/-- `2·diag(v ∘ v) − |v| |v|ᵀ ⪰ 0` when `v` has at most two non-zero entries:
`xᵀ(…)x = 2 Σ (v_a x_a)² − (Σ |v_a| x_a)² ≥ 0` by Cauchy–Schwarz on the support. -/
@[folklore] private theorem posSemidef_colZ (v : n → ℝ)
    (hv : (univ.filter fun i => v i ≠ 0).card ≤ 2) : (colZ v).PosSemidef := by
  refine PosSemidef.of_dotProduct_mulVec_nonneg (isHermitian_iff_isSymm.2 (isSymm_colZ v))
    fun x => ?_
  rw [star_trivial, dotProduct_mulVec_eq_sum_sum]
  have key : ∑ a, ∑ b, x a * (colZ v a b * x b)
      = 2 * ∑ a, (v a * x a) ^ 2 - (∑ a, |v a| * x a) ^ 2 := by
    have e : ∀ a b, x a * (colZ v a b * x b)
        = (if a = b then 2 * (v a * x a * (v b * x b)) else 0) - |v a| * x a * (|v b| * x b) := by
      intro a b
      simp only [colZ, of_apply, dlt]
      split_ifs <;> ring
    simp only [e, sum_sub_distrib, sum_ite_eq, mem_univ, if_true]
    congr 1
    · rw [mul_sum]
      exact sum_congr rfl fun a _ => by ring
    · rw [sq, sum_mul_sum]
  rw [key]
  set S := univ.filter fun i => v i ≠ 0 with hS
  have hsum : ∑ a, |v a| * x a = ∑ a ∈ S, |v a| * x a := by
    rw [hS, sum_filter_of_ne]
    intro a _ hne hv0
    exact hne (by rw [hv0, abs_zero, zero_mul])
  have hcs : (∑ a ∈ S, |v a| * x a) ^ 2 ≤ S.card * ∑ a ∈ S, (|v a| * x a) ^ 2 :=
    sq_sum_le_card_mul_sum_sq
  have hcard : (S.card : ℝ) ≤ 2 := by exact_mod_cast hv
  have h2 : (S.card : ℝ) * ∑ a ∈ S, (|v a| * x a) ^ 2 ≤ 2 * ∑ a ∈ S, (|v a| * x a) ^ 2 :=
    mul_le_mul_of_nonneg_right hcard (sum_nonneg fun a _ => sq_nonneg _)
  have h3 : ∑ a ∈ S, (|v a| * x a) ^ 2 ≤ ∑ a, (v a * x a) ^ 2 :=
    calc ∑ a ∈ S, (|v a| * x a) ^ 2 = ∑ a ∈ S, (v a * x a) ^ 2 :=
          sum_congr rfl fun a _ => by rw [mul_pow, mul_pow, sq_abs]
      _ ≤ ∑ a, (v a * x a) ^ 2 := sum_le_univ_sum_of_nonneg fun a => sq_nonneg _
  rw [hsum]
  linarith

omit [Fintype n] in
/-- The comparison matrix of a symmetric matrix is symmetric ("Since `A`'s comparison matrix is
symmetric …", proof of Theorem 16). [cite: BomanEtAl2005, proof of Theorem 16 (p. 11)]
[cite: BermanPlemmons1994, Ch. 6, (2.8) Definitions] -/
theorem isSymm_comparisonMatrix {A : Matrix n n ℝ} (hA : A.IsSymm) :
    (comparisonMatrix A).IsSymm :=
  Matrix.IsSymm.ext fun i j => by
    rcases eq_or_ne i j with rfl | hij
    · rfl
    · rw [comparisonMatrix_apply_of_ne A hij, comparisonMatrix_apply_of_ne A hij.symm, hA.apply i j]

/-- **Boman–Chen–Parekh–Toledo, Theorem 9 (⇒)** / Theorem 16: a matrix of factor width at most two
is an `H₊`-matrix, i.e. its comparison matrix `𝓜(A) = 2 D_A − |A|` is positive semidefinite.  (For
`A = Σ_t v_t v_tᵀ`, `𝓜(A) ≥ Σ_t (2·diag(v_t ∘ v_t) − |v_t| |v_t|ᵀ) ⪰ 0` entrywise with equal
diagonals, and `𝓜(A)` is a Z-matrix.) [cite: BomanEtAl2005, Theorem 9 (⇒) and Theorem 16] -/
theorem HasFactorWidthTwo.posSemidef_comparisonMatrix {A : Matrix n n ℝ} (h : HasFactorWidthTwo A) :
    (comparisonMatrix A).PosSemidef := by
  have hAs := h.isSymm
  obtain ⟨k, v, hv, hAv⟩ := h.exists_dyads
  have hB : (∑ t, colZ (v t)).PosSemidef :=
    posSemidef_sum univ fun t _ => posSemidef_colZ (v t) (hv t)
  refine IsZMatrix.posSemidef_of_posSemidef_le (isSymm_comparisonMatrix hAs)
    (isZMatrix_comparisonMatrix A) hB fun i j => ?_
  rw [Matrix.sum_apply]
  rcases eq_or_ne i j with rfl | hij
  · simp only [colZ_apply_same, comparisonMatrix_apply_same, Real.norm_eq_abs]
    rw [hAv i i]
    exact le_abs_self _
  · simp only [colZ_apply_of_ne _ hij, comparisonMatrix_apply_of_ne A hij, Real.norm_eq_abs,
      sum_neg_distrib, neg_le_neg_iff]
    rw [hAv i j]
    calc |∑ t, v t i * v t j| ≤ ∑ t, |v t i * v t j| := abs_sum_le_sum_abs _ _
      _ = ∑ t, |v t i| * |v t j| := sum_congr rfl fun t _ => abs_mul _ _

/-! ### Theorem 8: generalized diagonal dominance ⇔ symmetric `H₊` -/

/-- **Theorem 8 (⇐ direction of the printed proof; Lemma 18 / supersolution argument).** A symmetric
sdd matrix has positive semidefinite comparison matrix: `y > 0` with `𝓜(A) y ≥ 0` is a positive
supersolution of the symmetric Z-matrix `𝓜(A)`. [cite: BomanEtAl2005, Theorem 8 and Lemma 18]
[cite: BermanPlemmons1994, Ch. 6, Exercise 4.14 and Exercise 4.15] -/
theorem IsScaledDiagDominant.posSemidef_comparisonMatrix {A : Matrix n n ℝ} (hA : A.IsSymm)
    (h : IsScaledDiagDominant A) : (comparisonMatrix A).PosSemidef := by
  have hd := h.diag_nonneg
  obtain ⟨y, hy, h⟩ := h
  have hsup : ∀ i, 0 * y i ≤ (comparisonMatrix A *ᵥ y) i := fun i => by
    rw [zero_mul, comparisonMatrix_mulVec_apply, sub_nonneg]
    simp only [Real.norm_eq_abs]
    rw [abs_of_nonneg (hd i)]
    exact h i
  simpa using IsZMatrix.posSemidef_sub_smul_one_of_supersolution (isSymm_comparisonMatrix hA)
    (isZMatrix_comparisonMatrix A) y hy 0 hsup

/-- **Theorem 8 (⇒ direction; via Lemma 20).** If `𝓜(A)` is positive semidefinite and `A` has
non-negative diagonal then `A` is sdd: Lemma 20 gives `y > 0` with `𝓜(A) y ≥ 0`.
[cite: BomanEtAl2005, Theorem 8 (proof in the Appendix, via Lemma 20)] -/
theorem isScaledDiagDominant_of_posSemidef_comparisonMatrix {A : Matrix n n ℝ}
    (hd : ∀ i, 0 ≤ A i i) (h : (comparisonMatrix A).PosSemidef) : IsScaledDiagDominant A := by
  obtain ⟨y, hy, hMy⟩ := exists_pos_mulVec_nonneg_of_posSemidef h
  refine ⟨y, hy, fun i => ?_⟩
  have h1 := hMy i
  rw [comparisonMatrix_mulVec_apply, sub_nonneg] at h1
  simp only [Real.norm_eq_abs] at h1
  rwa [abs_of_nonneg (hd i)] at h1

/-- **Boman–Chen–Parekh–Toledo, Theorem 8** (for the class `H₊`): a symmetric matrix with
non-negative diagonal is generalized (weakly) diagonally dominant iff it is an H-matrix, i.e. iff
`𝓜(A)` is positive semidefinite. [cite: BomanEtAl2005, Theorem 8] -/
theorem isScaledDiagDominant_iff_posSemidef_comparisonMatrix {A : Matrix n n ℝ} (hA : A.IsSymm)
    (hd : ∀ i, 0 ≤ A i i) : IsScaledDiagDominant A ↔ (comparisonMatrix A).PosSemidef :=
  ⟨fun h => h.posSemidef_comparisonMatrix hA,
    fun h => isScaledDiagDominant_of_posSemidef_comparisonMatrix hd h⟩

/-! ### Theorem 9: factor width two ⇔ sdd ⇔ symmetric `H₊` -/

/-- **Theorem 9 (⇐).** A symmetric sdd matrix has factor width at most two: if `DAD` is dd then
`DAD = V Vᵀ` by Proposition 2 and `A = (D⁻¹V)(D⁻¹V)ᵀ`. [cite: BomanEtAl2005, Theorem 9 (⇐)]
[cite: AhmadiMajumdar2019, §3.1 Theorem 4 (sdd ⇔ factor width at most 2)] -/
theorem IsScaledDiagDominant.hasFactorWidthTwo {A : Matrix n n ℝ} (hA : A.IsSymm)
    (h : IsScaledDiagDominant A) : HasFactorWidthTwo A := by
  obtain ⟨d, hd, hdd⟩ := isScaledDiagDominant_iff_exists_diagonal.1 h
  have hBs : (diagonal d * A * diagonal d).IsSymm := by
    unfold Matrix.IsSymm
    rw [transpose_mul, transpose_mul, diagonal_transpose, hA.eq, Matrix.mul_assoc]
  obtain ⟨k, v, hv, hBv⟩ := (hdd.hasFactorWidthTwo hBs).exists_dyads
  refine HasFactorWidthTwo.of_sum_dyads (fun _ => (1 : ℝ)) (fun t i => v t i / d i)
    (fun _ => zero_le_one) ?_ ?_
  · intro t
    refine le_trans (card_le_card fun i hi => ?_) (hv t)
    simp only [mem_filter, mem_univ, true_and] at hi ⊢
    intro h0
    exact hi (by rw [h0, zero_div])
  · intro i j
    have hB := hBv i j
    rw [diagonal_mul_mul_diagonal_apply] at hB
    simp_rw [one_mul, div_mul_div_comm, ← sum_div, ← hB]
    rw [eq_div_iff (mul_ne_zero (hd i).ne' (hd j).ne')]
    ring

/-- **Boman–Chen–Parekh–Toledo, Theorem 9** with Theorem 8: for a symmetric matrix, factor width
at most two ⇔ scaled diagonal dominance. [cite: BomanEtAl2005, Theorem 9]
[cite: AhmadiMajumdar2019, §3.1 Theorem 4 (sdd ⇔ factor width at most 2, "see theorems 8 and 9 by Boman et al.")] -/
theorem hasFactorWidthTwo_iff_isScaledDiagDominant {A : Matrix n n ℝ} (hA : A.IsSymm) :
    HasFactorWidthTwo A ↔ IsScaledDiagDominant A :=
  ⟨fun h => isScaledDiagDominant_of_posSemidef_comparisonMatrix
      (fun _ => h.posSemidef.diag_nonneg) h.posSemidef_comparisonMatrix,
    fun h => h.hasFactorWidthTwo hA⟩

/-- **Boman–Chen–Parekh–Toledo, Theorem 9** as printed: "A matrix has factor width at most two if
and only if it is a symmetric `H₊`-matrix", with `H₊` unfolded (Lemma 5, Definition 6, proof of
Theorem 16): symmetric, non-negative diagonal, and `𝓜(A) = 2 D_A − |A|` positive semidefinite.
[cite: BomanEtAl2005, Theorem 9 (with Lemma 5, Definition 6, proof of Theorem 16)] -/
theorem hasFactorWidthTwo_iff_posSemidef_comparisonMatrix {A : Matrix n n ℝ} :
    HasFactorWidthTwo A ↔ A.IsSymm ∧ (∀ i, 0 ≤ A i i) ∧ (comparisonMatrix A).PosSemidef :=
  ⟨fun h => ⟨h.isSymm, fun _ => h.posSemidef.diag_nonneg, h.posSemidef_comparisonMatrix⟩,
    fun h => (isScaledDiagDominant_of_posSemidef_comparisonMatrix h.2.1 h.2.2).hasFactorWidthTwo h.1⟩

/-- `SDD_n ⊆ P_n`: a symmetric sdd matrix is positive semidefinite.
[cite: AhmadiMajumdar2019, §3.1 after Definition 3 ("DD_n ⊆ SDD_n ⊆ P_n")] [cite: BomanEtAl2005, Theorem 9] -/
theorem IsScaledDiagDominant.posSemidef {A : Matrix n n ℝ} (hA : A.IsSymm)
    (h : IsScaledDiagDominant A) : A.PosSemidef :=
  (h.hasFactorWidthTwo hA).posSemidef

:: WORK TO BE COMPLETED ::
All that should be written out is the stretch of lines above between the one holding "non-negative diagonal then" and the one holding "rw [comparisonMatrix_mulVec_apply, sub_nonneg]", inclusive, exactly as given.

:: SOLUTION ::
non-negative diagonal then `A` is sdd: Lemma 20 gives `y > 0` with `𝓜(A) y ≥ 0`.
[cite: BomanEtAl2005, Theorem 8 (proof in the Appendix, via Lemma 20)] -/
theorem isScaledDiagDominant_of_posSemidef_comparisonMatrix {A : Matrix n n ℝ}
    (hd : ∀ i, 0 ≤ A i i) (h : (comparisonMatrix A).PosSemidef) : IsScaledDiagDominant A := by
  obtain ⟨y, hy, hMy⟩ := exists_pos_mulVec_nonneg_of_posSemidef h
  refine ⟨y, hy, fun i => ?_⟩
  have h1 := hMy i
  rw [comparisonMatrix_mulVec_apply, sub_nonneg] at h1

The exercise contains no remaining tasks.